We established a publisher sales service that enables publishers, at their discretion, to make individual articles available for sale through JSTOR; approximately 850 journals are now part of that program. The price for purchasing individual articles is set by each publisher and includes a flat fee to cover JSTOR’s costs for providing the service.
In March 2012, we launched Register & Read, an experimental program to offer free, read-online limited use access to anyone who registers for a MyJSTOR account. The program was greatly expanded in late 2012 and currently makes more than 1,300 journals available for online reading with a free account.
Most recently, in September 2013 we launched JPASS, our latest effort to make JSTOR available to people beyond universities, colleges, and high schools.
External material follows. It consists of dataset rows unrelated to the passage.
import Mathlib
import HarnessLib
import Summits.RiemannHypothesis.RiemannHypothesis.Theorems.DbrWallAntipersistenceLogNineteen
import Summits.RiemannHypothesis.RiemannHypothesis.Theorems.DbrWallLogTwentyThreeBounds

/-!
# DBR column, rung B-P(P1): anti-persistence of the zeta screw line — rung `(log 23)/2`
# (`Ψ(2s) < 2Ψ(s)` for every `0 < s ≤ (log 23)/2`)

RH-FREE calculus inequality (LINE 1 of the label discipline): a theorem about the closed form (1.1) of Suzuki's
screw function `Ψ = Literature.NumberTheory.LFunctions.zetaScrew` with its prime terms `Λ(n)n^{−1/2}(t − log n)₊`,
`n ≤ 23`; NOT worded as, and not, progress toward RH («`Ψ(2s) < 2Ψ(s)` for all `s > 0`» stays a conjecture from data).

Thirteenth rung of the ladder (ladder lemma `zetaScrew_two_mul_lt_two_mul_of_piece`): piece `[(log 19)/2, (log 23)/2]`,
`φ(2s)` carries `2, 3, 4, 5, 7, 8, 9, 11, 13, 16, 17, 19` (`Λ(18) = Λ(20) = Λ(21) = Λ(22) = 0`), `φ(s)` carries `2, 3, 4`;
lower end = rung `(log 19)/2`; upper end = ONE certificate at `s₁ = (log 23)/2` (`ρ = 23^{1/4}`, `2.189938 < ρ < 2.189939`;
twenty terms `≥ 0.2809` + tail `≥ (1−23^{−21})²/85`, `4(ρ−1)² < 5.66382`; prime terms `> 5.4312`; numerically
`F((log 23)/2) = 0.0607`, margin `0.060`). Result: `zetaScrew_two_mul_lt_two_mul_of_le_half_log_twentythree`.
Nothing here bears on the truth of RH. References: M. Suzuki, J. Lond. Math. Soc. (2) 108 (2023) = arXiv:2206.03682, (1.1)
[Suzuki2023]. -/

set_option linter.dupNamespace false

noncomputable section

open scoped BigOperators
open Set
namespace Summit.RiemannHypothesis.RiemannHypothesis.Theorems.DbrWall

open Literature.NumberTheory.LFunctions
With JPASS, individuals can choose a monthly or annual pass that provides access to more than 1,500 journals from JSTOR's archive collection.
JSTOR supports data and text mining.
JSTOR first started thinking about data and text mining back in 1999, when we learned that Fred Shapiro was using JSTOR to find the earliest known uses of words that pre-dated the record of first uses of terms from the Oxford English Dictionary. In 2008, JSTOR introduced the “Data for Research” (DfR) service, a free data mining tool for journal content on JSTOR, available to the public. DfR provides the ability to obtain data sets via bulk downloads, and includes a powerful faceted search interface, online viewing of document-level data, downloadable datasets (including word frequencies, citations, key terms, and ngrams). More than 700 data sets have been downloaded annually since the service launched. We also receive many special requests for access to even larger-scale datasets for research of various kinds and we work with researchers to tailor datasets to their needs.